Yes, I think you should say that instead; that would be more fair and accurate.
Elisp is a forgiving language, and Emacs is a forgiving environment, so low-quality code is not always "punished" by failing to compile or run. So, as with any software you would run on your computer, you should use discretion.
The good news is that the quality of software in the Emacs ecosystem is steadily improving. MELPA is upholding higher standards for packages, and more tools are being made to catch poor-quality code and encourage best practices.
> I meant my personal collection of 3rd party packages I have installed, which for some reason I call site-lisp, perhaps an abuse of the term!
Ah, I see. Not necessarily an abuse, if you are your own sysadmin, I guess. :)
> It turns out it's in comint.el, in (comint-exec).
Thanks, that's interesting. I guess there must be some interesting discussion on emacs-devel about that from years past. I wonder if that could be improved.
> Certainly it is! There are many users who have used Emacs for decades who have only a handful of lines in their init files and no third-party packages.
...
> Yes, I think you should say that instead; that would be more fair and accurate.
Makes sense, & will do in the future!
> The good news is that the quality of software in the Emacs ecosystem is steadily improving.
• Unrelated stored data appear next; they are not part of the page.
import Mathlib
import Literature.Analysis.FunctionSpaces.PlancherelL1L2
import Summits.NavierStokesRegularity.NavierStokesRegularity.Theorems.FilamentSkeletonRssClause13ModelSelfForm
import Summits.NavierStokesRegularity.NavierStokesRegularity.Theorems.FilamentSkeletonRssClause13LowSliceGain
import Summits.NavierStokesRegularity.NavierStokesRegularity.Theorems.FilamentSkeletonRssClause13SymbolDecay

/-!
# Clause 13-J, brick B4/B8: the LOW-SLICE GAIN of the model self form
# `(2/q)‖f‖² − ⟨K_q∗f, f⟩ ≤ −(2/q)·(a²/4)·log(1/a)·‖f‖²` for `f` Fourier-supported in the slice `a ≤ |z|√q ≤ 1/10`

Route `FilamentSkeletonRss`, child `Clause13NearStraightL` (stmt-NavierStokesRegularity-23321; typing-agnostic, valid verbatim for the A1G
twin 28296); design of record `filament-plan/DESIGN-NOTE-28296-tenure-g22.md` §5 ("global L² estimate first … −𝔖(μD) on S0/S1 via
Plancherel … then per DYADIC sub-slice k ~ 2^j c₁/R of S0: gain_j ≈ (Γγ/4π) k_j² log(2/(μk_j))").  In the model units of bricks B2–B4
(`M_q = (2/q)·I − K_q∗`, spectral symbol `(2/q)𝔖(z√q)`, `modelSelfForm_eq_spectral`, p665821) this file proves the dyadic-slice
lower bound: if the un-normalised transform `F(z) = ∫ f(x)e^{izx}dx` of `f ∈ L¹ ∩ L²` vanishes off the LOW SLICE `a ≤ |z|√q ≤ 1/10`
(`0 < a ≤ 1/10`), then

  `(1/2π) ∫ (2/q)𝔖(z√q)|F(z)|² dz ≤ (2/q)(a²/4)(log a) · ∫‖f‖²`     (`log a < 0`: a GAIN of size `(2/q)(a²/4)log(1/a)·‖f‖₂²`),

from the pointwise symbol bound `𝔖(x) ≤ (x²/4)log x` on `(0, 1/10]` (`liaSym_le_quarter_sq_mul_log`, p666078), the monotonicity of
`x² log x` on `(0, 1/10]` (elementary: `log y − log a ≤ (y−a)/a`, `log(1/10) < −1/2`), evenness of `𝔖`, Plancherel for `L¹ ∩ L²`
(tree `Literature.Analysis.FunctionSpaces.integral_norm_sq_fourierIntegral_eq`) and the dictionary `𝓕f(ξ) = F(−2πξ)`.
Lane ns-filament-19175-p1 g14; `--supports stmt-NavierStokesRegularity-23321 --as helper`.
HONEST FRAMING: harmonic analysis of an explicit model operator attached to a HYPOTHETICAL filament skeleton on the NEGATIVE side of a
MODEL route; nothing here bears on Navier–Stokes regularity or blow-up.
-/

noncomputable section

open MeasureTheory Real Complex Filter Set
open scoped FourierTransform ComplexConjugate
open Summit.NavierStokesRegularity.NavierStokesRegularity.Theorems.AnalyticStripLiaSymbol (liaSym liaSym_neg liaSym_zero
  one_sub_liaSym_nonneg one_sub_liaSym_le_exp liaSym_le_quarter_sq_mul_log)

namespace Summit.NavierStokesRegularity.NavierStokesRegularity.Theorems.MatchedKernel
set_option linter.dupNamespace false

/-! ## §1 Elementary: `x² log x` is decreasing on `(0, 1/10]`; the slice bound for the symbol -/

/-- `log(1/10) < −1/2`, i.e. `log 10 > 1/2` (from `exp 1 < 3`). [folklore] -/
theorem log_one_div_ten_lt : Real.log (1 / 10) < -(1 / 2) := by
  rw [one_div, Real.log_inv, neg_lt_neg_iff]
  have h3 : Real.exp (1 / 2) < 10 := by
    have h1 : Real.exp (1 / 2) ≤ Real.exp 1 := Real.exp_le_exp.2 (by norm_num)
    have h2 : Real.exp 1 < 3 := lt_trans Real.exp_one_lt_d9 (by norm_num)
    linarith
  calc (1 / 2 : ℝ) = Real.log (Real.exp (1 / 2)) := (Real.log_exp _).symm
    _ < Real.log 10 := Real.log_lt_log (Real.exp_pos _) h3

/-- `y² log y ≤ a² log a` for `0 < a ≤ y ≤ 1/10` (the map `x ↦ x² log x` decreases on `(0, e^{-1/2}] ⊃ (0, 1/10]`). [folklore] -/
theorem sq_mul_log_antitone {a y : ℝ} (ha : 0 < a) (hay : a ≤ y) (hy : y ≤ 1 / 10) :
    y ^ 2 * Real.log y ≤ a ^ 2 * Real.log a := by
  have hy0 : 0 < y := lt_of_lt_of_le ha hay
  -- `log y − log a ≤ (y − a)/a`
  have hlog : Real.log y - Real.log a ≤ (y - a) / a := by
    have h := Real.log_le_sub_one_of_pos (div_pos hy0 ha)
    rw [Real.log_div hy0.ne' ha.ne'] at h
    rw [div_sub_one ha.ne'] at h
    exact h
  -- `log y ≤ log(1/10) < −1/2`
  have hlogy : Real.log y ≤ -(1 / 2) :=
    le_of_lt (lt_of_le_of_lt (Real.log_le_log hy0 hy) log_one_div_ten_lt)
  -- `y² log y − a² log a = (y² − a²) log y + a² (log y − log a)`
  have hya : 0 ≤ y - a := by linarith
  have h1 : (y ^ 2 - a ^ 2) * Real.log y ≤ (y ^ 2 - a ^ 2) * (-(1 / 2)) :=
    mul_le_mul_of_nonneg_left hlogy (by nlinarith)
  have h2 : a ^ 2 * (Real.log y - Real.log a) ≤ a ^ 2 * ((y - a) / a) :=
    mul_le_mul_of_nonneg_left hlog (by positivity)
  have h2' : a ^ 2 * ((y - a) / a) = a * (y - a) := by field_simp
  nlinarith [h1, h2, h2', mul_nonneg ha.le hya]

/-- **Slice bound for the symbol**: for `0 < a ≤ |x| ≤ 1/10`, `𝔖(x) ≤ (a²/4)·log a` (`< 0`). [folklore] -/
theorem liaSym_le_of_mem_lowSlice {a x : ℝ} (ha : 0 < a) (hax : a ≤ |x|) (hx : |x| ≤ 1 / 10) :
    liaSym x ≤ a ^ 2 / 4 * Real.log a := by
  have hx0 : 0 < |x| := lt_of_lt_of_le ha hax
  have heven : liaSym x = liaSym |x| := by
    rcases le_or_gt 0 x with h | h
    · rw [abs_of_nonneg h]
    · rw [abs_of_neg h, liaSym_neg]
  rw [heven]
  calc liaSym |x| ≤ |x| ^ 2 / 4 * Real.log |x| := liaSym_le_quarter_sq_mul_log |x| hx0 hx
    _ = (|x| ^ 2 * Real.log |x|) / 4 := by ring
    _ ≤ (a ^ 2 * Real.log a) / 4 := by
        exact div_le_div_of_nonneg_right (sq_mul_log_antitone ha hax hx) (by norm_num)
    _ = a ^ 2 / 4 * Real.log a := by ring

/-- `𝔖` is bounded: `|𝔖(x)| ≤ 4` (from `0 ≤ 1 − 𝔖 ≤ 5e^{−|x|/2}` and evenness). [folklore] -/
theorem abs_liaSym_le_four (x : ℝ) : |liaSym x| ≤ 4 := by
  have key : ∀ y : ℝ, 0 < y → |liaSym y| ≤ 4 := by
    intro y hy
    have h1 := one_sub_liaSym_nonneg y
    have h2 := one_sub_liaSym_le_exp y hy
    have h3 : Real.exp (-(y / 2)) ≤ 1 := Real.exp_le_one_iff.2 (by linarith)
    rw [abs_le]; constructor <;> linarith
  rcases lt_trichotomy x 0 with h | h | h
  · rw [← liaSym_neg]; exact key (-x) (by linarith)
  · rw [h, liaSym_zero, abs_zero]; norm_num
  · exact key x h

/-! ## §2 The dictionary `𝓕f(ξ) = F(−2πξ)` and the integrability of `|F|²` for `f ∈ L¹ ∩ L²` -/

/-- `F(z) := ∫ f(x)e^{izx}dx = 𝓕f(−z/(2π))` (Mathlib's convention `𝓕f(ξ) = ∫ f(x)e^{−2πiξx}dx`). [folklore] -/
theorem unnormalisedTransform_eq_fourier (f : ℝ → ℂ) (z : ℝ) :
    ∫ x : ℝ, f x * cexp (I * z * x) = 𝓕 f (-z / (2 * π)) := by
  rw [Real.fourier_real_eq_integral_exp_smul]
  refine integral_congr_ae (Eventually.of_forall fun x => ?_)
  dsimp only
  rw [smul_eq_mul, mul_comm (f x)]
  congr 1
  congr 1
  push_cast
  field_simp

/-- For `f ∈ L¹ ∩ L²`, `z ↦ |F(z)|²` is integrable. [folklore] -/
theorem integrable_norm_sq_unnormalisedTransform {f : ℝ → ℂ} (hf : Integrable f) (hf2 : MemLp f 2) :
    Integrable (fun z : ℝ => ‖∫ x : ℝ, f x * cexp (I * z * x)‖ ^ 2) := by
  have hF := Literature.Analysis.FunctionSpaces.memLp_two_fourierIntegral hf hf2
  have hI : Integrable (fun ξ : ℝ => ‖𝓕 f ξ‖ ^ 2) := (memLp_two_iff_integrable_sq_norm hF.1).1 hF
  have hR : (-(1 / (2 * π)) : ℝ) ≠ 0 := by
    have : (0 : ℝ) < 1 / (2 * π) := by positivity
    linarith
  have h2 := hI.comp_mul_left' hR
  refine h2.congr (Eventually.of_forall fun z => ?_)
  dsimp only
  rw [unnormalisedTransform_eq_fourier]
  congr 3
  ring

/-! ## §3 The low-slice gain -/

/-- **LOW-SLICE GAIN (spectral side).**  If `F(z) = ∫ f(x)e^{izx}dx` (`f ∈ L¹ ∩ L²`) vanishes off the slice `a ≤ |z|√q ≤ 1/10`
(`0 < a`, `q > 0`; the slice is empty unless `a ≤ 1/10`), then `(1/2π)∫(2/q)𝔖(z√q)|F(z)|²dz ≤ (2/q)(a²/4)(log a)·∫‖f‖²`. [folklore] -/
theorem spectralForm_le_of_lowSlice {q a : ℝ} (hq : 0 < q) (ha : 0 < a) {f : ℝ → ℂ}
    (hf : Integrable f) (hf2 : MemLp f 2)
    (hsupp : ∀ z : ℝ, (|z| * √q < a ∨ 1 / 10 < |z| * √q) → ∫ x : ℝ, f x * cexp (I * z * x) = 0) :
    1 / (2 * π) * ∫ z : ℝ, (2 / q * liaSym (z * √q)) * ‖∫ x : ℝ, f x * cexp (I * z * x)‖ ^ 2
      ≤ 2 / q * (a ^ 2 / 4 * Real.log a) * ∫ t : ℝ, ‖f t‖ ^ 2 := by
  set F : ℝ → ℂ := fun z => ∫ x : ℝ, f x * cexp (I * z * x) with hFdef
  have hsq : 0 < √q := Real.sqrt_pos.2 hq
  -- pointwise: `(2/q)𝔖(z√q)|F z|² ≤ (2/q)(a²/4)(log a)|F z|²`
  have hpt : ∀ z : ℝ, (2 / q * liaSym (z * √q)) * ‖F z‖ ^ 2 ≤ (2 / q * (a ^ 2 / 4 * Real.log a)) * ‖F z‖ ^ 2 := by
    intro z
    by_cases hz : a ≤ |z| * √q ∧ |z| * √q ≤ 1 / 10
    · have hx : a ≤ |z * √q| := by rw [abs_mul, abs_of_pos hsq]; exact hz.1
      have hx' : |z * √q| ≤ 1 / 10 := by rw [abs_mul, abs_of_pos hsq]; exact hz.2
      exact mul_le_mul_of_nonneg_right (mul_le_mul_of_nonneg_left (liaSym_le_of_mem_lowSlice ha hx hx') (by positivity))
        (by positivity)
    · have hF0 : F z = 0 := by
        refine hsupp z ?_
        rw [not_and_or, not_le, not_le] at hz
        exact hz
      simp [hF0]
  -- integrability of both sides
  have hI2 : Integrable (fun z : ℝ => ‖F z‖ ^ 2) := integrable_norm_sq_unnormalisedTransform hf hf2
  have hIr : Integrable (fun z : ℝ => (2 / q * (a ^ 2 / 4 * Real.log a)) * ‖F z‖ ^ 2) := hI2.const_mul _
  have hIl : Integrable (fun z : ℝ => (2 / q * liaSym (z * √q)) * ‖F z‖ ^ 2) := by
    refine hI2.bdd_mul (c := 2 / q * 4) ?_ (Eventually.of_forall fun z => ?_)
    · exact ((continuous_const.mul (continuous_liaSym.comp (continuous_id.mul continuous_const))).aestronglyMeasurable)
    · rw [Real.norm_eq_abs, abs_mul, abs_of_pos (by positivity : (0:ℝ) < 2 / q)]
      exact mul_le_mul_of_nonneg_left (abs_liaSym_le_four _) (by positivity)
  have hmono : ∫ z : ℝ, (2 / q * liaSym (z * √q)) * ‖F z‖ ^ 2 ≤ ∫ z : ℝ, (2 / q * (a ^ 2 / 4 * Real.log a)) * ‖F z‖ ^ 2 :=
    integral_mono hIl hIr hpt
  rw [integral_const_mul] at hmono
  -- Plancherel: `(1/2π)∫|F|² = ∫‖f‖²`
  have hplanch : 1 / (2 * π) * ∫ z : ℝ, ‖F z‖ ^ 2 = ∫ t : ℝ, ‖f t‖ ^ 2 := by
    rw [← Literature.Analysis.FunctionSpaces.integral_norm_sq_fourierIntegral_eq hf hf2,
      integral_norm_sq_fourier_eq_unnormalised]
  have hpos : (0 : ℝ) < 1 / (2 * π) := by positivity
  calc 1 / (2 * π) * ∫ z : ℝ, (2 / q * liaSym (z * √q)) * ‖F z‖ ^ 2
      ≤ 1 / (2 * π) * ((2 / q * (a ^ 2 / 4 * Real.log a)) * ∫ z : ℝ, ‖F z‖ ^ 2) :=
        mul_le_mul_of_nonneg_left hmono hpos.le
    _ = 2 / q * (a ^ 2 / 4 * Real.log a) * (1 / (2 * π) * ∫ z : ℝ, ‖F z‖ ^ 2) := by ring
    _ = 2 / q * (a ^ 2 / 4 * Real.log a) * ∫ t : ℝ, ‖f t‖ ^ 2 := by rw [hplanch]

/-- **LOW-SLICE GAIN for the model self operator `M_q = (2/q)·I − K_q∗`** (combine with `modelSelfForm_eq_spectral`):
for `f ∈ L¹ ∩ L²` whose un-normalised transform vanishes off `a ≤ |z|√q ≤ 1/10`,
`Re[(2/q)∫ conj f·f − ∫∫ K_q(t−u) f(u) conj f(t)] ≤ −(2/q)(a²/4) log(1/a) · ∫‖f‖²` — the form is NEGATIVE with a gain
`(2/q)(a²/4)log(1/a)` per unit `L²` mass (the note's `gain_j ≈ (Γγ/4π)k_j² log(2/(μk_j))` in model units). [folklore] -/
theorem modelSelfForm_re_le_of_lowSlice {q a : ℝ} (hq : 0 < q) (ha : 0 < a) {f : ℝ → ℂ}
    (hf : Integrable f) (hf2 : MemLp f 2)
    (hsupp : ∀ z : ℝ, (|z| * √q < a ∨ 1 / 10 < |z| * √q) → ∫ x : ℝ, f x * cexp (I * z * x) = 0) :
    ((2 / q : ℂ) * (∫ t : ℝ, conj (f t) * f t)
      - ∫ t : ℝ, ∫ u : ℝ, ((((2 * q - (t - u) ^ 2) * (((t - u) ^ 2 + q) ^ (5 / 2 : ℝ))⁻¹ : ℝ)) : ℂ) * f u * conj (f t)).re
      ≤ -(2 / q * (a ^ 2 / 4) * Real.log (1 / a)) * ∫ t : ℝ, ‖f t‖ ^ 2 := by
  rw [modelSelfForm_eq_spectral hq hf hf2, Complex.ofReal_re, one_div a, Real.log_inv]
  have h := spectralForm_le_of_lowSlice hq ha hf hf2 hsupp
  calc 1 / (2 * π) * ∫ z : ℝ, 2 / q * liaSym (z * √q) * ‖∫ x : ℝ, f x * cexp (I * ↑z * ↑x)‖ ^ 2
      ≤ 2 / q * (a ^ 2 / 4 * Real.log a) * ∫ t : ℝ, ‖f t‖ ^ 2 := h
    _ = -(2 / q * (a ^ 2 / 4) * -Real.log a) * ∫ t : ℝ, ‖f t‖ ^ 2 := by ring

end Summit.NavierStokesRegularity.NavierStokesRegularity.Theorems.MatchedKernel

end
MELPA is upholding higher standards for packages, and more tools are being made to catch poor-quality code and encourage best practices.
I use the windowed Mac version most of the time, and touchpad scrolling is so slow that it's basically not a reasonable way to get around a file. Compare to Sublime, where it's silky smooth, and you can get an almost physical feeling of where things are, which makes zipping around using scrolling very effective.
I run my shell inside emacs (which is super nice -- how do people survive not having easy immediate access to command output)? But if a command is going to generate a lot of output (e.g., if I have the misfortune to be running mvn), I'll need to either drop back to terminal or redirect the output to a file, or be content with my command slowing down 100x to wait for emacs to render the output.
Try opening a file that happens to contain a very long line (this happens sometimes w/ generated code, or json data, or ...). Emacs will basically freeze, due to some N^2 in line length algorithm somewhere.
It's no easy task, but I do think it's possible to make something w/ the near-infinite, excellent flexibility of emacs, while also hitting a much higher speed and quality bar.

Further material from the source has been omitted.